Но тем не менее достоинства это ему не добавляло. «Он просто не сдержал слова и не выполнил условия нашей договоренности! — раздраженно думала Поля, поднимаясь с ним под руку на второй этаж в банкетный зал. — А я-то, дура, тоже хороша! Купилась на «российского друга», пожалела «бедного, одинокого иностранца»!»

Кстати, роль восторженного иностранца Стеффери играл отменно. Она холодно отметила, с каким показным восхищением рассматривает он двухметровые фигуры медведей и деревянные скульптуры российских государей. «А ведь был уже внутри! Явно был!» Поля все это уже видела, и не раз, поэтому ее не поражали ни огромная телега с яствами посреди зала, ни охотничьи трофеи на стенах. Она просто поднималась по лестнице, глядя прямо перед собой. И никак не отреагировала, когда кто-то из толпы, следующей сзади, сдержанно шепнул:

— Холодная, как ледышка, и какая-то суровая… Не поймешь штатовских мужиков! Что он такого в ней нашел? Своих, что ли, баб не хватает?

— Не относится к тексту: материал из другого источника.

import Mathlib
import HarnessLib
import Summits.Parity.GeneralizedHardyLittlewood.Theorems.DilatedChowla.Negative.DilatedChowlaMirrorDefs

/-!
# `DilatedChowla` (stmt-Parity-13319): the load-bearing hypotheses `c ≠ 0` and `n ≠ n'`

Two `_false_without_` records for the crux `LiouvilleMAD.DilatedChowla` (route LiouvilleMAD, rank-4
node), in the factored notation of `DilatedChowlaMirrorDefs` (`S c n n' M = Σ_{m∈(M,2M]} λ(mn+c)λ(mn'+c)`):

* `S_zero_one_four` — at shift `c = 0` the pair of dilations `(1, 4)` is degenerate:
  `λ(m)λ(4m) = λ(m)² = 1`, so `S 0 1 4 M = M`;
  `not_dilatedChowlaWithShiftZero` — hence the crux with the exclusion `c ≠ 0` dropped is false
  (the docstring of the crux: "`c = 0` … excluded").
* `not_dilatedChowlaWithoutDistinct` — with `n ≠ n'` dropped the diagonal `S c n n M = M`
  (`S_self_eq`, no cancellation) refutes it likewise.

Both are elementary; they document which hypotheses any line must USE (a proof that never uses
`c ≠ 0`, or never uses `n ≠ n'`, proves a false statement).
-/

noncomputable section

namespace Summit.Parity.GeneralizedHardyLittlewood.Theorems.DilatedChowla.Negative

open Summit.Parity.GeneralizedHardyLittlewood.Theses.LiouvilleMAD
open Summit.Parity.GeneralizedHardyLittlewood.Theorems.DilatedTableChowla.Negative
  (L L_natCast L_natCast_mul L_mul_self_of_pos)
open Finset

/-! ## §1 The shift `c = 0`: the degenerate pair `(1, 4)` -/

/-- `λ(4) = 1` (`4 = 2·2`, complete multiplicativity). -/
theorem L_four : L 4 = 1 := by
  have h : L ((2 : ℕ) * (2 : ℕ) : ℤ) = L (2 : ℕ) * L (2 : ℕ) := L_natCast_mul 2 2
  have h2 : L (2 : ℕ) * L (2 : ℕ) = 1 := L_mul_self_of_pos (by norm_num)
  have : ((2 : ℕ) * (2 : ℕ) : ℤ) = 4 := by norm_num
  rw [this] at h
  rw [h, h2]

/-- At shift `0` the pencil sum of the dilations `(1, 4)` has no cancellation: `S 0 1 4 M = M`. -/
theorem S_zero_one_four (M : ℕ) : S 0 1 4 M = M := by
  unfold S
  calc ∑ m ∈ Ioc M (2 * M), L ((m : ℤ) * (1 : ℕ) + 0) * L ((m : ℤ) * (4 : ℕ) + 0)
      = ∑ _m ∈ Ioc M (2 * M), (1 : ℝ) := by
        refine sum_congr rfl fun m hm => ?_
        rw [mem_Ioc] at hm
        have hm0 : (0 : ℤ) < m := by exact_mod_cast (show 0 < m by omega)
        have e1 : (m : ℤ) * (1 : ℕ) + 0 = m := by push_cast; ring
        have e2 : (m : ℤ) * (4 : ℕ) + 0 = (m : ℤ) * ((4 : ℕ) : ℤ) := by push_cast; ring
        rw [e1, e2, L_natCast_mul m 4]
        have h4 : L ((4 : ℕ) : ℤ) = 1 := by exact_mod_cast L_four
        rw [h4, mul_one, L_mul_self_of_pos hm0]
    _ = M := by simp; omega

/-- The crux with the exclusion `c ≠ 0` dropped (all shifts allowed). -/
def DilatedChowlaWithShiftZero : Prop :=
  ∀ c : ℤ, ∃ κ : ℝ, 0 < κ ∧ ∃ C : ℝ, ∀ M n n' : ℕ, 1 ≤ n → 1 ≤ n' → n ≠ n' →
    n ≤ 2 * M → n' ≤ 2 * M → |S c n n' M| ≤ C * (M : ℝ) ^ (1 - κ)

/-- The shift-zero version implies the crux (it is a strengthening). -/
theorem dilatedChowla_of_withShiftZero (h : DilatedChowlaWithShiftZero) : DilatedChowla :=
  fun c _ => h c

/-- **`c ≠ 0` is load-bearing**: with the shift `c = 0` allowed the crux is false — at the pair of
dilations `(1, 4)` (admissible once `M ≥ 2`) the sum is exactly `M`, and `M ≤ C·M^{1−κ}` fails for
large `M`. -/
theorem not_dilatedChowlaWithShiftZero : ¬ DilatedChowlaWithShiftZero := by
  intro h
  obtain ⟨κ, hκ, C, hC⟩ := h 0
  -- at every `M ≥ 2`: `M = |S 0 1 4 M| ≤ C M^{1-κ}`, i.e. `M^κ ≤ C`
  have key : ∀ M : ℕ, 2 ≤ M → (M : ℝ) ^ κ ≤ C := by
    intro M hM
    have hb := hC M 1 4 le_rfl (by norm_num) (by norm_num) (by omega) (by omega)
    rw [S_zero_one_four, Nat.abs_cast] at hb
    have hMpos : (0 : ℝ) < M := by exact_mod_cast (show 0 < M by omega)
    have hsplit : (M : ℝ) ^ κ * (M : ℝ) ^ (1 - κ) = M := by
      rw [← Real.rpow_add hMpos]; norm_num
    have hpos : 0 < (M : ℝ) ^ (1 - κ) := Real.rpow_pos_of_pos hMpos _
    have hb' : (M : ℝ) ^ κ * (M : ℝ) ^ (1 - κ) ≤ C * (M : ℝ) ^ (1 - κ) := by
      calc (M : ℝ) ^ κ * (M : ℝ) ^ (1 - κ) = M := hsplit
        _ ≤ C * (M : ℝ) ^ (1 - κ) := hb
    exact le_of_mul_le_mul_right hb' hpos
  -- but `M^κ → ∞`
  have hC1 : (2 : ℝ) ^ κ ≤ C := by exact_mod_cast key 2 le_rfl
  have hCpos : 0 < C := lt_of_lt_of_le (Real.rpow_pos_of_pos (by norm_num) κ) hC1
  -- choose `M` with `M^κ > C`: `M := ⌈(C + 1)^{1/κ}⌉₊ + 2`
  set x : ℝ := (C + 1) ^ (1 / κ) with hx
  have hx0 : 0 ≤ x := Real.rpow_nonneg (by linarith) _
  set M : ℕ := ⌈x⌉₊ + 2 with hMdef
  have hM2 : 2 ≤ M := by omega
  have hxM : x ≤ M := by
    have : x ≤ ⌈x⌉₊ := Nat.le_ceil x
    have h2 : (⌈x⌉₊ : ℝ) ≤ M := by rw [hMdef]; push_cast; linarith
    linarith
  have hMκ : C + 1 ≤ (M : ℝ) ^ κ := by
    calc C + 1 = x ^ κ := by
          rw [hx, ← Real.rpow_mul (by linarith), one_div_mul_cancel hκ.ne', Real.rpow_one]
      _ ≤ (M : ℝ) ^ κ := Real.rpow_le_rpow hx0 hxM hκ.le
  have := key M hM2
  linarith

/-! ## §2 Distinct dilations `n ≠ n'` -/

/-- The crux with the exclusion `n ≠ n'` dropped. -/
def DilatedChowlaWithoutDistinct : Prop :=
  ∀ c : ℤ, c ≠ 0 → ∃ κ : ℝ, 0 < κ ∧ ∃ C : ℝ, ∀ M n n' : ℕ, 1 ≤ n → 1 ≤ n' →
    n ≤ 2 * M → n' ≤ 2 * M → |S c n n' M| ≤ C * (M : ℝ) ^ (1 - κ)

/-- The version without `n ≠ n'` implies the crux (it is a strengthening). -/
theorem dilatedChowla_of_withoutDistinct (h : DilatedChowlaWithoutDistinct) : DilatedChowla :=
  fun c hc => by
    obtain ⟨κ, hκ, C, hC⟩ := h c hc
    exact ⟨κ, hκ, C, fun M n n' hn hn' _ hnM hn'M => hC M n n' hn hn' hnM hn'M⟩

/-- **`n ≠ n'` is load-bearing**: on the diagonal `n = n' = 1` (shift `c = 1`) the sum is exactly
`M` (`S_self_eq`), and `M ≤ C·M^{1−κ}` fails for large `M`. -/
theorem not_dilatedChowlaWithoutDistinct : ¬ DilatedChowlaWithoutDistinct := by
  intro h
  obtain ⟨κ, hκ, C, hC⟩ := h 1 one_ne_zero
  have key : ∀ M : ℕ, 1 ≤ M → (M : ℝ) ^ κ ≤ C := by
    intro M hM
    have hb := hC M 1 1 le_rfl le_rfl (by omega) (by omega)
    rw [S_self_eq le_rfl (by positivity), Nat.abs_cast] at hb
    have hMpos : (0 : ℝ) < M := by exact_mod_cast (show 0 < M by omega)
    have hsplit : (M : ℝ) ^ κ * (M : ℝ) ^ (1 - κ) = M := by
      rw [← Real.rpow_add hMpos]; norm_num
    have hpos : 0 < (M : ℝ) ^ (1 - κ) := Real.rpow_pos_of_pos hMpos _
    have hb' : (M : ℝ) ^ κ * (M : ℝ) ^ (1 - κ) ≤ C * (M : ℝ) ^ (1 - κ) := by
      calc (M : ℝ) ^ κ * (M : ℝ) ^ (1 - κ) = M := hsplit
        _ ≤ C * (M : ℝ) ^ (1 - κ) := hb
    exact le_of_mul_le_mul_right hb' hpos
  have hC1 : (1 : ℝ) ^ κ ≤ C := by exact_mod_cast key 1 le_rfl
  rw [Real.one_rpow] at hC1
  set x : ℝ := (C + 1) ^ (1 / κ) with hx
  have hx0 : 0 ≤ x := Real.rpow_nonneg (by linarith) _
  set M : ℕ := ⌈x⌉₊ + 1 with hMdef
  have hM1 : 1 ≤ M := by omega
  have hxM : x ≤ M := by
    have : x ≤ ⌈x⌉₊ := Nat.le_ceil x
    have h2 : (⌈x⌉₊ : ℝ) ≤ M := by rw [hMdef]; push_cast; linarith
    linarith
  have hMκ : C + 1 ≤ (M : ℝ) ^ κ := by
    calc C + 1 = x ^ κ := by
          rw [hx, ← Real.rpow_mul (by linarith), one_div_mul_cancel hκ.ne', Real.rpow_one]
      _ ≤ (M : ℝ) ^ κ := Real.rpow_le_rpow hx0 hxM hκ.le
  have := key M hM1
  linarith

end Summit.Parity.GeneralizedHardyLittlewood.Theorems.DilatedChowla.Negative

end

Стеффери не понимал по-русски, поэтому продолжал улыбаться. Впрочем, Поля совсем не была уверена в том, что он возмутился бы, уловив смысл сказанного. Это не вписывалось в сценарий и не играло на имидж…

Банкетный зал, рассчитанный на человек тридцать-сорок, был выдержан в более светлых тонах, чем нижнее помещение. Хотя в остальном все здесь было точно таким. И старинная печь с открытым огнем, и стены, выложенные массивными круглыми бревнами, и стулья с резными спинками, и светлые, нарочито простенькие занавески на окнах. Вдоль стен стояли берестяные туески и глиняные горшки, а над ними висели головы оленей и чучела глухарей. С лестничных перил небрежно свешивалась роскошная волчья шкура. Поля вспомнила, что они с Борей обычно ужинали за дальним столиком у окна, и даже вздрогнула, когда молодой человек в безупречном смокинге, видимо, распорядитель церемонии, предложил им со Стеффери присесть за тот же стол.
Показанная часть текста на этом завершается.